Legislature aims to protect student athletes
WASHINGTON -- Congress has moved to impose tougher penalties on unethical sports agents who lure student athletes into contracts that compromise their amateur standing and damage the reputations of their schools.
The legislation, which passed by voice vote in the Senate late Thursday and now goes to the president for his signature, was promoted by Rep. Tom Osborne, R-Neb., the former star Nebraska football coach.
"As a former coach, I witnessed time and again sports agents illegally using cash and gifts to recruit student-athletes," Osborne said in a statement Friday. "This unethical behavior on behalf of the sports agents threatens the athletes' eligibility and harms the integrity of college sports."
The NCAA has rules, and some states have standards, for sports agents, but Rep. Bart Gordon, D-Tenn., principal author of the bill, said that hasn't stopped some unscrupulous agents from "aggressively pursuing these kids anyway, possibly ruining a chance to compete on the college level and get a degree."

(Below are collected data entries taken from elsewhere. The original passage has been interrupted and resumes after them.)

include halt hnondeg in
/-- **`B x = 0` ⟹ `x` IS A VALUE OF GREENBERG'S EMBEDDING** (CYCLOTOMIC `κ`, `E(K̄)[p^∞]^{Γ_K} = 0`, `S ⊇ {v ∣ p} ∪ {bad}`, `k = n + 1 + e`,
Poitou–Tate family with `IsPerfect`/`SelmerComplement`, Weil pairing, Ш-exponent hypothesis). For ANY map `B` computing the point
obstruction on Kummer lifts (§2), a family `x ∈ ∏_{v∈S} 𝒦_{v,0}[p^∞]` with `B x = 0` is `(loc_v y)_{v∈S}` for some
`y ∈ A₀ = h₀⁻¹(Sel_{p^∞}(E/K_∞))`: choose Kummer lifts on `S` (`exists_kummerLift`), extend by `0` at the infinite places, and apply
`…KerGImage.exists_mem_selmerInftyPreimage_of_pointObstruction`. [cite: GreenbergLNM1716, §4 p. 104, Lemma 4.7 (pp. 107–108), Prop. 4.13]
[cite: MilneADT2006, Ch. I, Lemma 6.15] -/
theorem exists_mem_selmerInftyPreimage_of_pointObstructionHom_eq_zero (hκ : κ.IsCyclotomic)
    (hE0 : Nat.card (MulAction.fixedPoints (absoluteGaloisGroup K) (W.geomPrimaryTorsion p)) = 1)
    (S : Finset (HeightOneSpectrum (𝓞 K)))
    (hS : ∀ v ∉ S, ((p : ℕ) : 𝓞 K) ∉ v.asIdeal ∧ W.HasGoodReductionAt v)
    {n e : ℕ} (hk : n + 1 + e = k)
    (hXn : ∀ v ∈ S, ∀ x ∈ W.localTowerKerPrimary κ (v.adicCompletion K) 0, p ^ n • x = 0)
    {inv : LocalInvariants K (p ^ k)} (hperf : inv.IsPerfect) (hcompl : inv.SelmerComplement)
    (hSha : ∀ c : galoisCohomology (W.torsionGaloisModule ((p ^ k : ℕ) : ℤ)) 1,
      (∀ v : HeightOneSpectrum (𝓞 K),
        galoisCohomology.localization (W.torsionGaloisModule ((p ^ k : ℕ) : ℤ)) (Sum.inr v) 1 c ∈
          W.kummerSelmerStructure ((p ^ k : ℕ) : ℤ) (Sum.inr v)) →
      p ^ e • c ∈ (kummerMapTorsion W ((p ^ k : ℕ) : ℤ)
        (W.zsmul_geomPoints_surjective_holds (natCast_pow_ne_zero p k))).range)
    (B : (∀ v : S, W.localTowerKerPrimary κ (v.1.adicCompletion K) 0) →+ (W.toAffine.Point →+ ZMod (p ^ k)))
    (hB : ∀ (x : ∀ v : S, W.localTowerKerPrimary κ (v.1.adicCompletion K) 0)
        (t : Π v : Place K, galoisCohomology ((W.torsionGaloisModule ((p ^ k : ℕ) : ℤ)).toLocal v) 1),
        (∀ v : S,
          resH1Hom (Literature.NumberTheory.EllipticCurves.subgroupIncl
              (localSubgroup (⊤ : Subgroup (absoluteGaloisGroup K)) (v.1.adicCompletion K)))
            (AddMonoidHom.id (localPoints W (v.1.adicCompletion K))) (fun _ _ ↦ rfl)
            (galoisCohomology.map (W.torsionPointsMapIntertwining ((p ^ k : ℕ) : ℤ) (v.1.adicCompletion K)) 1
              (t (Sum.inr v.1))) =
          Literature.NumberTheory.EllipticCurves.resOfLe (localPoints W (v.1.adicCompletion K))
            (localSubgroup_top_le_layerSubgroup_zero κ (v.1.adicCompletion K))
            ((x v : W.localTowerKerPrimary κ (v.1.adicCompletion K) 0) :
              discreteH1 (localSubgroup (κ.layerSubgroup 0) (v.1.adicCompletion K))
                (localPoints W (v.1.adicCompletion K)))) →
        ∀ P : W.toAffine.Point,
          B x P = ∑ u ∈ S, invWeilPairing W (p ^ k) ew hμ hadd₁ hadd₂ hgal inv (Sum.inr u) (t (Sum.inr u))
            (galoisCohomology.localization (W.torsionGaloisModule ((p ^ k : ℕ) : ℤ)) (Sum.inr u) 1
              (kummerMapTorsion W ((p ^ k : ℕ) : ℤ)
                (W.zsmul_geomPoints_surjective_holds (natCast_pow_ne_zero p k)) P)))
    {x : ∀ v : S, W.localTowerKerPrimary κ (v.1.adicCompletion K) 0} (hx : B x = 0) :
    ∃ y ∈ W.selmerInftyPreimage κ 0, ∀ v : S,
      W.localResOver p (κ.layerSubgroup 0) (v.1.adicCompletion K) y =
        ((x v : W.localTowerKerPrimary κ (v.1.adicCompletion K) 0) :
          discreteH1 (localSubgroup (κ.layerSubgroup 0) (v.1.adicCompletion K)) (localPoints W (v.1.adicCompletion K))) := by
  have hnk : n ≤ k := by omega
  have hxn : ∀ v : S, p ^ n • x v = 0 := fun v ↦
    Subtype.ext (by rw [AddSubgroup.coe_nsmul, hXn v.1 v.2 _ (x v).2]; rfl)
  -- Kummer lifts on `S`, extended by `0`
  have hlift : ∀ v : S, ∃ tv : galoisCohomology ((W.torsionGaloisModule ((p ^ k : ℕ) : ℤ)).toLocal (Sum.inr v.1)) 1,
      resH1Hom (Literature.NumberTheory.EllipticCurves.subgroupIncl
          (localSubgroup (⊤ : Subgroup (absoluteGaloisGroup K)) (v.1.adicCompletion K)))
        (AddMonoidHom.id (localPoints W (v.1.adicCompletion K))) (fun _ _ ↦ rfl)
        (galoisCohomology.map (W.torsionPointsMapIntertwining ((p ^ k : ℕ) : ℤ) (v.1.adicCompletion K)) 1 tv) =
      Literature.NumberTheory.EllipticCurves.resOfLe (localPoints W (v.1.adicCompletion K))
        (localSubgroup_top_le_layerSubgroup_zero κ (v.1.adicCompletion K))
        ((x v : W.localTowerKerPrimary κ (v.1.adicCompletion K) 0) : _) := fun v ↦
    exists_kummerLift W p κ k v.1 hnk _ (hXn v.1 v.2 _ (x v).2)
  choose tS htS using hlift
  let t : Π v : Place K, galoisCohomology ((W.torsionGaloisModule ((p ^ k : ℕ) : ℤ)).toLocal v) 1 := fun v ↦
    match v with
    | Sum.inl _ => 0
    | Sum.inr u => if h : u ∈ S then tS ⟨u, h⟩ else 0
  have htinl : ∀ w : InfinitePlace K, t (Sum.inl w) = 0 := fun _ ↦ rfl
  have htinr : ∀ v : S, t (Sum.inr v.1) = tS v := fun v ↦ by
    change (if h : v.1 ∈ S then tS ⟨v.1, h⟩ else 0) = tS v
    rw [dif_pos v.2]
  have htS' : ∀ v : S,
      resH1Hom (Literature.NumberTheory.EllipticCurves.subgroupIncl
          (localSubgroup (⊤ : Subgroup (absoluteGaloisGroup K)) (v.1.adicCompletion K)))
        (AddMonoidHom.id (localPoints W (v.1.adicCompletion K))) (fun _ _ ↦ rfl)
        (galoisCohomology.map (W.torsionPointsMapIntertwining ((p ^ k : ℕ) : ℤ) (v.1.adicCompletion K)) 1
          (t (Sum.inr v.1))) =
      Literature.NumberTheory.EllipticCurves.resOfLe (localPoints W (v.1.adicCompletion K))
        (localSubgroup_top_le_layerSubgroup_zero κ (v.1.adicCompletion K))
        ((x v : W.localTowerKerPrimary κ (v.1.adicCompletion K) 0) : _) := fun v ↦ by
    rw [htinr v]; exact htS v
  have hti : ∀ w : InfinitePlace K,
      resH1Hom (Literature.NumberTheory.EllipticCurves.subgroupIncl
          (localSubgroup (⊤ : Subgroup (absoluteGaloisGroup K)) w.Completion))
        (AddMonoidHom.id (localPoints W w.Completion)) (fun _ _ ↦ rfl)
        (galoisCohomology.map (W.torsionPointsMapIntertwining ((p ^ k : ℕ) : ℤ) w.Completion) 1
          (t (Sum.inl w))) = 0 := fun w ↦ by
    rw [htinl w]
    exact (congrArg _ (map_zero (galoisCohomology.map
      (W.torsionPointsMapIntertwining ((p ^ k : ℕ) : ℤ) w.Completion) 1))).trans (map_zero _)
  -- the obstruction over `∞ ∪ S` is `B x P = 0`
  have hobs : ∀ P : W.toAffine.Point,
      ∑ v ∈ (Finset.univ.image Sum.inl ∪ S.image Sum.inr : Finset (Place K)),
        invWeilPairing W (p ^ k) ew hμ hadd₁ hadd₂ hgal inv v (t v)
          (galoisCohomology.localization (W.torsionGaloisModule ((p ^ k : ℕ) : ℤ)) v 1
            (kummerMapTorsion W ((p ^ k : ℕ) : ℤ)
              (W.zsmul_geomPoints_surjective_holds (natCast_pow_ne_zero p k)) P)) = 0 := fun P ↦ by
    rw [sum_image_inl_union_image_inr, ← hB x t htS' P, hx, AddMonoidHom.zero_apply, add_zero]
    refine Finset.sum_eq_zero fun w _ ↦ ?_
    rw [htinl w, map_zero, AddMonoidHom.zero_apply]
  exact exists_mem_selmerInftyPreimage_of_pointObstruction W p κ k ew hμ hadd₁ hadd₂ hgal halt hnondeg hκ hE0 S hS x hk
    hxn hperf hcompl hSha t htS' hti hobs

end Kernel

end Summit.BirchSwinnertonDyer.BirchSwinnertonDyer.Theorems.AlignedTransportAtTwoEulerCharAtTwoKerGObstruction

end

The legislation would bar agents from recruiting student athletes by giving false or misleading information or providing anything of value to the athlete or his family before entering into a contract.
The agent must also disclose in writing that the athlete may lose NCAA eligibility after signing an agency contract and requires the athlete and the agent to notify the school's athletic director that the athlete has signed a contract so the school does not play a now-ineligible athlete in a game.
Violators would face civil actions by the Federal Trade Commission and state attorneys general and fines of up to $11,000 a day could be levied for each offense.
Sen. John McCain, R-Ariz., said the legislation would provide a federal backstop for NCAA efforts on behalf of the Uniform Athlete's Agent Act, which requires sports agents to be registered with the states in which they operate and provides uniform laws addressing their conduct. He said the legislatures of 29 states have passed the act.